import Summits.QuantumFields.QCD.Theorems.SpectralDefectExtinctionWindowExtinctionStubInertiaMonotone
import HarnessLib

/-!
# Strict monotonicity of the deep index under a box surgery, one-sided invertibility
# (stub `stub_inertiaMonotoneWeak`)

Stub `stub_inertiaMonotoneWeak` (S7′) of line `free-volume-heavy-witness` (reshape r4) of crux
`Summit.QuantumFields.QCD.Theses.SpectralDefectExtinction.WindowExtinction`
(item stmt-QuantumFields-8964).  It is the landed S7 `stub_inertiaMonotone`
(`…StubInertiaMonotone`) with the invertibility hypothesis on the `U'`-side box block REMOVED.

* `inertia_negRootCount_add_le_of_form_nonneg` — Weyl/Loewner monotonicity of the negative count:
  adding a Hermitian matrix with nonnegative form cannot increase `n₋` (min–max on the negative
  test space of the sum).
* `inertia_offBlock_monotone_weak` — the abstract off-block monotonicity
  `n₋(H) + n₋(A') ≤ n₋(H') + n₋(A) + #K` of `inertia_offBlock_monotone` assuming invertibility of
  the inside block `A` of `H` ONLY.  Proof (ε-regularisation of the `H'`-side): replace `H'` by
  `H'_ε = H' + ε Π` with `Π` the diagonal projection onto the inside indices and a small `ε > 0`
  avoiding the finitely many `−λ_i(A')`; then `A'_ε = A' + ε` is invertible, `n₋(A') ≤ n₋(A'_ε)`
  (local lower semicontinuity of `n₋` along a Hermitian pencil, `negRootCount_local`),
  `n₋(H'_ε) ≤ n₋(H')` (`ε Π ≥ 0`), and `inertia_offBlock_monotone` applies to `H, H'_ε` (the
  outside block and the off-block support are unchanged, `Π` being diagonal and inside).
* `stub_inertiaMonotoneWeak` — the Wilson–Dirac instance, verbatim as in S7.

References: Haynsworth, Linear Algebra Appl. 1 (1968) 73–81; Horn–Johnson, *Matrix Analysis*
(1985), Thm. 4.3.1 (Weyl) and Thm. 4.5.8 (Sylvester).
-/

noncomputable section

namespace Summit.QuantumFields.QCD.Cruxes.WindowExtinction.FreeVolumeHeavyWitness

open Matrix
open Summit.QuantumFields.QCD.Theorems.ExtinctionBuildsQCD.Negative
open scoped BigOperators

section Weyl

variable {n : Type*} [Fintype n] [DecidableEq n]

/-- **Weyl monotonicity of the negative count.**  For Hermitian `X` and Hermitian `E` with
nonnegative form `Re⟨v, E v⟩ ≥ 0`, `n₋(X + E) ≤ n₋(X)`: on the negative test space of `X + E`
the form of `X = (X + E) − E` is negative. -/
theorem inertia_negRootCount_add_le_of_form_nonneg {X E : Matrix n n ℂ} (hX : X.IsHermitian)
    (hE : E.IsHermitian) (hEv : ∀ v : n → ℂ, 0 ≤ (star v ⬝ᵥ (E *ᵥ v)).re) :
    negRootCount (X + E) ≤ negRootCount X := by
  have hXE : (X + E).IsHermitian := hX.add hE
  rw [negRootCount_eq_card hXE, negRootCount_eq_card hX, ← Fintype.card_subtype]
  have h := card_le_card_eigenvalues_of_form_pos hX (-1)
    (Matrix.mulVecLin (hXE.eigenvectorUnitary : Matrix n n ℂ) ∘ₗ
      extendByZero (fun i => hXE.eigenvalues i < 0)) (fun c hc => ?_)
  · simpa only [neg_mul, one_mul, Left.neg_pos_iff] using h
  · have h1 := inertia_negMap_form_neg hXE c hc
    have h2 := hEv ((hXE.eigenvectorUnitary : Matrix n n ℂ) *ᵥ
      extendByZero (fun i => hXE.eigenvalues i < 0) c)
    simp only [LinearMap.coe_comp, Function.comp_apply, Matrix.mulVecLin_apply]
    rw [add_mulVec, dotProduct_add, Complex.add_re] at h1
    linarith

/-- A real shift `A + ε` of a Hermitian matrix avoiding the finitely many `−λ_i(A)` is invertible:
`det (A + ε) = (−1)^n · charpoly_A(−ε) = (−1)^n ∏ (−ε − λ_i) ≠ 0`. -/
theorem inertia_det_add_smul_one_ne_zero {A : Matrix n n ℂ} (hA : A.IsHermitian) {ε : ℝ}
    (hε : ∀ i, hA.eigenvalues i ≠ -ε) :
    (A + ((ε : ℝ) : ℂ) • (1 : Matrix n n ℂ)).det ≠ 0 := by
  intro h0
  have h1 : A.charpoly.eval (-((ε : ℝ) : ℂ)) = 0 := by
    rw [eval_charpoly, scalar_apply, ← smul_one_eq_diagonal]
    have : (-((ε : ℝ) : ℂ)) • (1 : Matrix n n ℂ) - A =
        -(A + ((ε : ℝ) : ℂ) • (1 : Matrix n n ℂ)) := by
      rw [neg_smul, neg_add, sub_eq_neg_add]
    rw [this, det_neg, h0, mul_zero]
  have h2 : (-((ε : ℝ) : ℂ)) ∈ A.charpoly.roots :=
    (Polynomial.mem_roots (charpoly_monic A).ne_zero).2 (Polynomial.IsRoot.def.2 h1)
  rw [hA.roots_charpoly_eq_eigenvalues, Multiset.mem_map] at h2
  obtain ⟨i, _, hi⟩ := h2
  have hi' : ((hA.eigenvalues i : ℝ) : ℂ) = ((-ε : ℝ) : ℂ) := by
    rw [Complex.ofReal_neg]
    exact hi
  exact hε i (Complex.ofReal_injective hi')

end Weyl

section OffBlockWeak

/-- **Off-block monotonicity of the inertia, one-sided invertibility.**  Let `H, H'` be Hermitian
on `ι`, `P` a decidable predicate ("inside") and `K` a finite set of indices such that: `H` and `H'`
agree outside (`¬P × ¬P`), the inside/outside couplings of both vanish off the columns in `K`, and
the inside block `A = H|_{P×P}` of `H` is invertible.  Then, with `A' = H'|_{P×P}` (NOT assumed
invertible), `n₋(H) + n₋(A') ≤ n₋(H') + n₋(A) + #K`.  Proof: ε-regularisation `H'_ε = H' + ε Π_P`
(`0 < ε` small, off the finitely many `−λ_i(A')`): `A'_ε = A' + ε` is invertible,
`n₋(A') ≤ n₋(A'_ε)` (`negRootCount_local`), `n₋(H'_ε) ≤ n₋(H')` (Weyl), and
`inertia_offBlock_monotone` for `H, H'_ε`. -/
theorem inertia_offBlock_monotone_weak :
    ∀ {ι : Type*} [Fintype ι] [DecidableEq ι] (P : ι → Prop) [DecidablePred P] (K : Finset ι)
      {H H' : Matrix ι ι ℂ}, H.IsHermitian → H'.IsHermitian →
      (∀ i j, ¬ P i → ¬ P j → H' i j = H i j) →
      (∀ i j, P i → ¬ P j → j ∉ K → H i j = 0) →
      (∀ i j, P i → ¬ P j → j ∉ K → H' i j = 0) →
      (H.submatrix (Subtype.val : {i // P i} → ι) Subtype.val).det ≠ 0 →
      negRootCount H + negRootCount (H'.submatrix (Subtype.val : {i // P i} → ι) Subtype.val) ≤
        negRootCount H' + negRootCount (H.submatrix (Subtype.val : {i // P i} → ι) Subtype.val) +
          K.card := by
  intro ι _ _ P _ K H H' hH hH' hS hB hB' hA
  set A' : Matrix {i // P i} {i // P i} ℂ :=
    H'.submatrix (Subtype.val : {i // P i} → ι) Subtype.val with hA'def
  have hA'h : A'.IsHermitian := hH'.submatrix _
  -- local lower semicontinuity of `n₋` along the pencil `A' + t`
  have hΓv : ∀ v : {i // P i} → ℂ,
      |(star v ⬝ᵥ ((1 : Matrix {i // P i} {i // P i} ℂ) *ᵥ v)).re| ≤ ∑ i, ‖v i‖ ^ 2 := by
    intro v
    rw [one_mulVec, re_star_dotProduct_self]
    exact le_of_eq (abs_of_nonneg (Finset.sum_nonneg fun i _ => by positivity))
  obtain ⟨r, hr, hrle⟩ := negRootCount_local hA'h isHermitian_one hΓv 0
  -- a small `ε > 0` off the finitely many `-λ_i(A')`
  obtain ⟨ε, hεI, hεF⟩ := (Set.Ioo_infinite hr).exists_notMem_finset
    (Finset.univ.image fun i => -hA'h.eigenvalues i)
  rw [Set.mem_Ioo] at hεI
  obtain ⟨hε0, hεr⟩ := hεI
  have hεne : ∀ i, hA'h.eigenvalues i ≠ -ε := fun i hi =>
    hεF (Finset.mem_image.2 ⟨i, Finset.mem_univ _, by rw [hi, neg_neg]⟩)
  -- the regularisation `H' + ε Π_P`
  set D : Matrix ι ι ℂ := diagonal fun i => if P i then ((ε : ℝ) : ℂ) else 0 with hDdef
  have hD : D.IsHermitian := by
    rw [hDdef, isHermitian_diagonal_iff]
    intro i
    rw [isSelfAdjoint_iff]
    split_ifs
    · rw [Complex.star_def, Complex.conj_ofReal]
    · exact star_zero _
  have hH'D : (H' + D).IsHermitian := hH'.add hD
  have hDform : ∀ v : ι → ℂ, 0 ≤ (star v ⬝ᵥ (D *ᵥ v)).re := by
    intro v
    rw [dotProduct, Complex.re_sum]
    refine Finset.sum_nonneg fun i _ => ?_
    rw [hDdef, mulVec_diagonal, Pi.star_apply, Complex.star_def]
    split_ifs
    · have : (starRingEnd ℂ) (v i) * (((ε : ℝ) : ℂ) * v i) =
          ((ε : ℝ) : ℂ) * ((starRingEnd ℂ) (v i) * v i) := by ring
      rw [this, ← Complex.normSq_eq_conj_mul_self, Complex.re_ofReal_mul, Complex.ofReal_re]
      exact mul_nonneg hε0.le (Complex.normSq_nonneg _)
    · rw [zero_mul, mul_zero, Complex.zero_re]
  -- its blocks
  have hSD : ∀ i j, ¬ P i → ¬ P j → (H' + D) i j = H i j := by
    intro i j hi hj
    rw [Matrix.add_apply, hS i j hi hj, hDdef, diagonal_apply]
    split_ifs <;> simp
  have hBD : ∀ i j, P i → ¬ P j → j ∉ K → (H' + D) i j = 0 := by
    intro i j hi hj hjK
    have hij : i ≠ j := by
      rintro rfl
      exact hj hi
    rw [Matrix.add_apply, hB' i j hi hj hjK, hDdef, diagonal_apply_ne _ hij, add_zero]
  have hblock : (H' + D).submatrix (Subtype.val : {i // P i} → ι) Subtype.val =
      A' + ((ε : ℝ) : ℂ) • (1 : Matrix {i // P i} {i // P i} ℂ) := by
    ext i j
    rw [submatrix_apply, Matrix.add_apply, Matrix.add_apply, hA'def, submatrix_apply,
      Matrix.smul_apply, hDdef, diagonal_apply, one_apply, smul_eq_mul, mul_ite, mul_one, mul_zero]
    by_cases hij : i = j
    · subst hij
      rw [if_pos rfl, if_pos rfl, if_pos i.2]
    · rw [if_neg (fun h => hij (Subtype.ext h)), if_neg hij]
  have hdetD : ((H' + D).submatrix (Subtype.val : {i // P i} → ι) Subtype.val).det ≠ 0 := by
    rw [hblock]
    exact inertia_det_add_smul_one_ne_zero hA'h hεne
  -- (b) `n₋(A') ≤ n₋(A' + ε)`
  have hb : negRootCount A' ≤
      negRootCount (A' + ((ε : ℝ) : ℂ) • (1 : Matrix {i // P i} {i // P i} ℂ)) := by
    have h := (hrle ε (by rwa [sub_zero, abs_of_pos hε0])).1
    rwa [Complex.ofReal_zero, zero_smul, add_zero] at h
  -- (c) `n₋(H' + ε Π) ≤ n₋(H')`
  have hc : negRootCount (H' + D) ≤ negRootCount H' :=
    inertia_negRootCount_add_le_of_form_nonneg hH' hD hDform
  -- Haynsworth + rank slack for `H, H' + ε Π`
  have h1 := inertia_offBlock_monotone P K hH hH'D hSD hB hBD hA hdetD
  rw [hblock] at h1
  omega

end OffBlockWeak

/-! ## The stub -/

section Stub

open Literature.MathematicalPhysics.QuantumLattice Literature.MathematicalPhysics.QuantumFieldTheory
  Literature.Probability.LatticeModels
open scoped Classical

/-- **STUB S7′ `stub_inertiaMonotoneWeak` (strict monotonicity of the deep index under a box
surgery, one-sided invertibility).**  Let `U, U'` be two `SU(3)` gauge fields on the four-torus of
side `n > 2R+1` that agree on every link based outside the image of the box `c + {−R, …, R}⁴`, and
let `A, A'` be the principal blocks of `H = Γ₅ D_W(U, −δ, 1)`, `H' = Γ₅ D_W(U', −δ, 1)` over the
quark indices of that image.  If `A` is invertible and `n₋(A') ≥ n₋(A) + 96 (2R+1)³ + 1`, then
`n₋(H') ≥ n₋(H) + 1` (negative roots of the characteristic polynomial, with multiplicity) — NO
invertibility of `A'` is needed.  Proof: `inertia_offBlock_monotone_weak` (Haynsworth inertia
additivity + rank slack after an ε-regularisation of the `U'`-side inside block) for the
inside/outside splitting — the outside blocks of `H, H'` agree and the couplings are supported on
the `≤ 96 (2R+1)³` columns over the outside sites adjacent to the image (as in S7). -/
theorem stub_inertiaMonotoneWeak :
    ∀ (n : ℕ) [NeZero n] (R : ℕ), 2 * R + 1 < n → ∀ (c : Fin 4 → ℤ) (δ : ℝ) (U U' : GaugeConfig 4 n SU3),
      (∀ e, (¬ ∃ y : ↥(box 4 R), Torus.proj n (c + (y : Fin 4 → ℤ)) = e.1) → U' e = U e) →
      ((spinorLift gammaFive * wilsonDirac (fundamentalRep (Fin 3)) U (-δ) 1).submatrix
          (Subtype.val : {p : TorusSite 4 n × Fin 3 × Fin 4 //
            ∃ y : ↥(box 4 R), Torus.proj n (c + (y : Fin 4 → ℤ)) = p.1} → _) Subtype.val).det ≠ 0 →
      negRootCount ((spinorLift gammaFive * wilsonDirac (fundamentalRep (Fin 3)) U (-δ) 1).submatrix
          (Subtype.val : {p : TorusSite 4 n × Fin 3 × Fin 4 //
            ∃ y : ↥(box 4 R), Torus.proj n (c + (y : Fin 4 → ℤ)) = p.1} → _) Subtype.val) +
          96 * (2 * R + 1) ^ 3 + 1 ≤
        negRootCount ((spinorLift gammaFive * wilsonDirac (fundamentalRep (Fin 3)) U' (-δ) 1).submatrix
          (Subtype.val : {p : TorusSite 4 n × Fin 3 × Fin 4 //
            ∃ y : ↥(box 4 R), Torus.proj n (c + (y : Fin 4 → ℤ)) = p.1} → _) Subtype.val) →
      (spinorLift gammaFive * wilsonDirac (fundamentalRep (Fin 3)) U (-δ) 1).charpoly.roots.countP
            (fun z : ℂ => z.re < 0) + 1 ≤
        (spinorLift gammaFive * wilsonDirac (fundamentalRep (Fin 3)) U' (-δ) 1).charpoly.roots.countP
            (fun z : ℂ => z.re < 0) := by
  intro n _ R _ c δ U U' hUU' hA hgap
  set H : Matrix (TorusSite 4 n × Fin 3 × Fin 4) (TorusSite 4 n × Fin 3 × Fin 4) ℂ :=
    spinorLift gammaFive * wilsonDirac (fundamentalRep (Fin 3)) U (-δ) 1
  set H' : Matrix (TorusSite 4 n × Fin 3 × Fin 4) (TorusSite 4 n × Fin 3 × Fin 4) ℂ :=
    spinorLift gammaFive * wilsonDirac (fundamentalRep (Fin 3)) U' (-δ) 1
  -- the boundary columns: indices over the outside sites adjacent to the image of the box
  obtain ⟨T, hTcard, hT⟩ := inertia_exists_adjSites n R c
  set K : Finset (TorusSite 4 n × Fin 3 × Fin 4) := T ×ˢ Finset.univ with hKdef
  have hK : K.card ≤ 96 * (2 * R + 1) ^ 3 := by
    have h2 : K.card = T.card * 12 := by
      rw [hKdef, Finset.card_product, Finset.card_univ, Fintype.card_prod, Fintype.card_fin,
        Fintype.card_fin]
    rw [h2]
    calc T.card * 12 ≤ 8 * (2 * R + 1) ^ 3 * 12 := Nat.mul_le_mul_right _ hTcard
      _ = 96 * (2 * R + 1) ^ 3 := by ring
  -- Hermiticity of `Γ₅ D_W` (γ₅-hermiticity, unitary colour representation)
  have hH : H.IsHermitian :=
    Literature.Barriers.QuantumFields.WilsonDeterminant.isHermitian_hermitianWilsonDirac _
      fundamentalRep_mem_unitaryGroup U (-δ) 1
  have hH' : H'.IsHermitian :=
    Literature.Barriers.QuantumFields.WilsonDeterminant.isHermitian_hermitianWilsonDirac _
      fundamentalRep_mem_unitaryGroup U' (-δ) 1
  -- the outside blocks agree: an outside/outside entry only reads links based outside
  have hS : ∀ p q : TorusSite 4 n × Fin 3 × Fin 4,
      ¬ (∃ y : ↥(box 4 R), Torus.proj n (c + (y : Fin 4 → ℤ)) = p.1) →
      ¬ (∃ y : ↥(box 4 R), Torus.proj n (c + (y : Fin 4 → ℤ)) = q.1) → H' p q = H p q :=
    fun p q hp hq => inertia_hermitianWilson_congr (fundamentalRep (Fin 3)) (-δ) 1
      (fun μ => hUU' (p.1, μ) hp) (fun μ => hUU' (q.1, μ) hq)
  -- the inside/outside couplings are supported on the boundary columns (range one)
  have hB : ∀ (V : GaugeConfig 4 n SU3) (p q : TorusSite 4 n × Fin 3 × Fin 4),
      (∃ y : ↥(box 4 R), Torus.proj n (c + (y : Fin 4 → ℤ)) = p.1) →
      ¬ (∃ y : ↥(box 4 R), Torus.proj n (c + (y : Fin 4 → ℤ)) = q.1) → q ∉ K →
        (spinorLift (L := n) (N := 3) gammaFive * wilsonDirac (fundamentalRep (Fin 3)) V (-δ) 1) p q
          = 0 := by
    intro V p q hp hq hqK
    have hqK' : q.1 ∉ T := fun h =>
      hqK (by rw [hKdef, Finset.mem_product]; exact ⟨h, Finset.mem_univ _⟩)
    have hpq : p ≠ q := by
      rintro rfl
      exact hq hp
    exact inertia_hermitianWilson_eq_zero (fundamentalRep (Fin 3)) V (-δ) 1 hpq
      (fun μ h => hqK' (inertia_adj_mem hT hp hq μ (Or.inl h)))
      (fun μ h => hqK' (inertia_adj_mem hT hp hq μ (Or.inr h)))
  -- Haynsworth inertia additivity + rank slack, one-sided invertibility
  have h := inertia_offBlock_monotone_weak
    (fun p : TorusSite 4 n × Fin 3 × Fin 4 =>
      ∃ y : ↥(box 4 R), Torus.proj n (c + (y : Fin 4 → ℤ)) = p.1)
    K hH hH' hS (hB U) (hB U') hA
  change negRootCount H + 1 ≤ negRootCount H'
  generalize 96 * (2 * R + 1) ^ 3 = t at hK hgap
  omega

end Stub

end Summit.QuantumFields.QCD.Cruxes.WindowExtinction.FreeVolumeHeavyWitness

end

# # # # # # #

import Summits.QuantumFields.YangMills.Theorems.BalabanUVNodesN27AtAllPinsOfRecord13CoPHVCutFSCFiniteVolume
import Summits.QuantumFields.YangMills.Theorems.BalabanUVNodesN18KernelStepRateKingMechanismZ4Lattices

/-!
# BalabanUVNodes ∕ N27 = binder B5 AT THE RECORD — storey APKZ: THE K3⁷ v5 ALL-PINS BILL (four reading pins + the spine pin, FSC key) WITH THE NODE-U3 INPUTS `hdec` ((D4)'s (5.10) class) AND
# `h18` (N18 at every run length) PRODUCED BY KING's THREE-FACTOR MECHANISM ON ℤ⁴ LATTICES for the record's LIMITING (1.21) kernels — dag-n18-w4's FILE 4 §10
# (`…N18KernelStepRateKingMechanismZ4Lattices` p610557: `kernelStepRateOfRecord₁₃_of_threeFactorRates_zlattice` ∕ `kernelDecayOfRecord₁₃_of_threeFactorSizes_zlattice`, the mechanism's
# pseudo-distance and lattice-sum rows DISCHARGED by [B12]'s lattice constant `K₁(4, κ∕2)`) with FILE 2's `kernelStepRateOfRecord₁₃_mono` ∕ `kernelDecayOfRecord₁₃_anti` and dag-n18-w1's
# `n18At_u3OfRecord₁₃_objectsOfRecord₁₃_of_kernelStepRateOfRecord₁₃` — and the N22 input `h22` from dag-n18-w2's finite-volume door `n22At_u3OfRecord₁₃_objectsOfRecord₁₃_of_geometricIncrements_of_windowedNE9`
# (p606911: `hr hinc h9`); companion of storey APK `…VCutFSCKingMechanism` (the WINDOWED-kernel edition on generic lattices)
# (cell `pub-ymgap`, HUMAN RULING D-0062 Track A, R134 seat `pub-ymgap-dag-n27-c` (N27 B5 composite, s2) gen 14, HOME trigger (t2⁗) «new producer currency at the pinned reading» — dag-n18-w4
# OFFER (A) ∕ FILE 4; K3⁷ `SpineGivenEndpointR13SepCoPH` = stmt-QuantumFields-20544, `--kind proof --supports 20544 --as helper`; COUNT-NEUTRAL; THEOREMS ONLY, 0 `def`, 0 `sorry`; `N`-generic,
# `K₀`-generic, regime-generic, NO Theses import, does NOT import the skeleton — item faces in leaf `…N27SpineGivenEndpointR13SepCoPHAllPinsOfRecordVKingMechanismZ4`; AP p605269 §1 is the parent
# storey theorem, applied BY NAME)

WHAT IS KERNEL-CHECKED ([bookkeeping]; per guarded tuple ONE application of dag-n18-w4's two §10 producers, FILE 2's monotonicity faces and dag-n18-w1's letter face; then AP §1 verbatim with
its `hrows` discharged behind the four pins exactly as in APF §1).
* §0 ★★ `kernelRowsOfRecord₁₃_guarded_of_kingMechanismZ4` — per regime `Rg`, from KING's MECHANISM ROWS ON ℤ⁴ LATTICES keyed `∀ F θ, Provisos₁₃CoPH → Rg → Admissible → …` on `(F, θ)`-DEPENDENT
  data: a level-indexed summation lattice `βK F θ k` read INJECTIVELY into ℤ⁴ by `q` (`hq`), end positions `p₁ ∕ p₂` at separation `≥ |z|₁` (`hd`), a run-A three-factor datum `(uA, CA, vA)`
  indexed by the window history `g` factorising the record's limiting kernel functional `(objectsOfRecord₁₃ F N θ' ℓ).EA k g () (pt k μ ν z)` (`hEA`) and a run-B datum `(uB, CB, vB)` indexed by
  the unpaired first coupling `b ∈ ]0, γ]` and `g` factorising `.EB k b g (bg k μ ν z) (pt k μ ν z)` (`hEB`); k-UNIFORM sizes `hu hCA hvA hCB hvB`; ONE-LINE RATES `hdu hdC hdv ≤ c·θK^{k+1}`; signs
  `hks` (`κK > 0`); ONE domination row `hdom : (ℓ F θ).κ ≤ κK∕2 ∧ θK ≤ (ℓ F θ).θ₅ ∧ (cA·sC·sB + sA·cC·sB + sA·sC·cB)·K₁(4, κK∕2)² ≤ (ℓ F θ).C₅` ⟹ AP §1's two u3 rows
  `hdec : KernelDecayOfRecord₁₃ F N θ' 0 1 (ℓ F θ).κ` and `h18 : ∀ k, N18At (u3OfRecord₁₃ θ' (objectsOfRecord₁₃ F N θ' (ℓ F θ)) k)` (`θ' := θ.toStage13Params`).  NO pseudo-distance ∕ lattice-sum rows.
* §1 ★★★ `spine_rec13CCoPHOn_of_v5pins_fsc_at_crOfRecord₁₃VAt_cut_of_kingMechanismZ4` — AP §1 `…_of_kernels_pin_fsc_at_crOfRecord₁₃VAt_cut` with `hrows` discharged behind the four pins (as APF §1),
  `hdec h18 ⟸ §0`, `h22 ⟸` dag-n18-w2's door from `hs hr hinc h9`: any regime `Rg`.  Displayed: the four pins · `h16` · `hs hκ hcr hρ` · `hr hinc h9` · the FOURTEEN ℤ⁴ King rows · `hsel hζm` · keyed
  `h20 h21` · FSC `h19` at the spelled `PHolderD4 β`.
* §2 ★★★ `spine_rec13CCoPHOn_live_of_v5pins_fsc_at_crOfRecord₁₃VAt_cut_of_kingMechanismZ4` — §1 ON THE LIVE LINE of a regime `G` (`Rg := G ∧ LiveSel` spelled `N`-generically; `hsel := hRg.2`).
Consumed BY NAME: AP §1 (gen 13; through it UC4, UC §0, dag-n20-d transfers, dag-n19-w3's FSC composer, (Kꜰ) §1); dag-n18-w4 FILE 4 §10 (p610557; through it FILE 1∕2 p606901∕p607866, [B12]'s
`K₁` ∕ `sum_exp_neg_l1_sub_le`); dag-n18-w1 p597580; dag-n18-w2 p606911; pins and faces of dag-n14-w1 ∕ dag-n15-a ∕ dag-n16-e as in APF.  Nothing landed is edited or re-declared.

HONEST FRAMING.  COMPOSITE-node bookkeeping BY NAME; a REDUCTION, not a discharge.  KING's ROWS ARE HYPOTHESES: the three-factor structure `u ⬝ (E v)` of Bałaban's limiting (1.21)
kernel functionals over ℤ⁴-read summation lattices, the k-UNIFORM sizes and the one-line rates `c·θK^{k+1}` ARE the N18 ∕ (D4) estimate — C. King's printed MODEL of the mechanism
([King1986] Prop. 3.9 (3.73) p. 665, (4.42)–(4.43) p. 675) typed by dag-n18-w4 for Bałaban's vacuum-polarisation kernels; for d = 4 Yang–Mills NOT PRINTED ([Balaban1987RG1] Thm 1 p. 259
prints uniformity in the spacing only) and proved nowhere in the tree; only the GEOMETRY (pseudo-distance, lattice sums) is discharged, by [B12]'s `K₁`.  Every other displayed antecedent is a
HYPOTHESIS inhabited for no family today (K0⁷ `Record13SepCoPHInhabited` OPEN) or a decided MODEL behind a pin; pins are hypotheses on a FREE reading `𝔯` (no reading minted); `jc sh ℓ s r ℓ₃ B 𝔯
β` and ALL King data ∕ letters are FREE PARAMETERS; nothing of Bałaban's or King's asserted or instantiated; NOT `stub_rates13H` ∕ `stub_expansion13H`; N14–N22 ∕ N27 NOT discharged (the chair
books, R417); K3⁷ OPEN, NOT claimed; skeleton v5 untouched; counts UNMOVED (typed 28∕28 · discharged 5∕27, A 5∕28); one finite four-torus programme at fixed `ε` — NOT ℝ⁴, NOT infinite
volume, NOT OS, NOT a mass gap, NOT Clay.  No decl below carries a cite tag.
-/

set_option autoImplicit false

# # # # # # #

- **Your assignment**: Please copy, exactly as written, every line in the listing above from the line with "Fintype.card_fin]" up to and including the line with "fundamentalRep_mem_unitaryGroup U' (-δ)".

- **Completed exercise**:
        Fintype.card_fin]
    rw [h2]
    calc T.card * 12 ≤ 8 * (2 * R + 1) ^ 3 * 12 := Nat.mul_le_mul_right _ hTcard
      _ = 96 * (2 * R + 1) ^ 3 := by ring
  -- Hermiticity of `Γ₅ D_W` (γ₅-hermiticity, unitary colour representation)
  have hH : H.IsHermitian :=
    Literature.Barriers.QuantumFields.WilsonDeterminant.isHermitian_hermitianWilsonDirac _
      fundamentalRep_mem_unitaryGroup U (-δ) 1
  have hH' : H'.IsHermitian :=
    Literature.Barriers.QuantumFields.WilsonDeterminant.isHermitian_hermitianWilsonDirac _
      fundamentalRep_mem_unitaryGroup U' (-δ) 1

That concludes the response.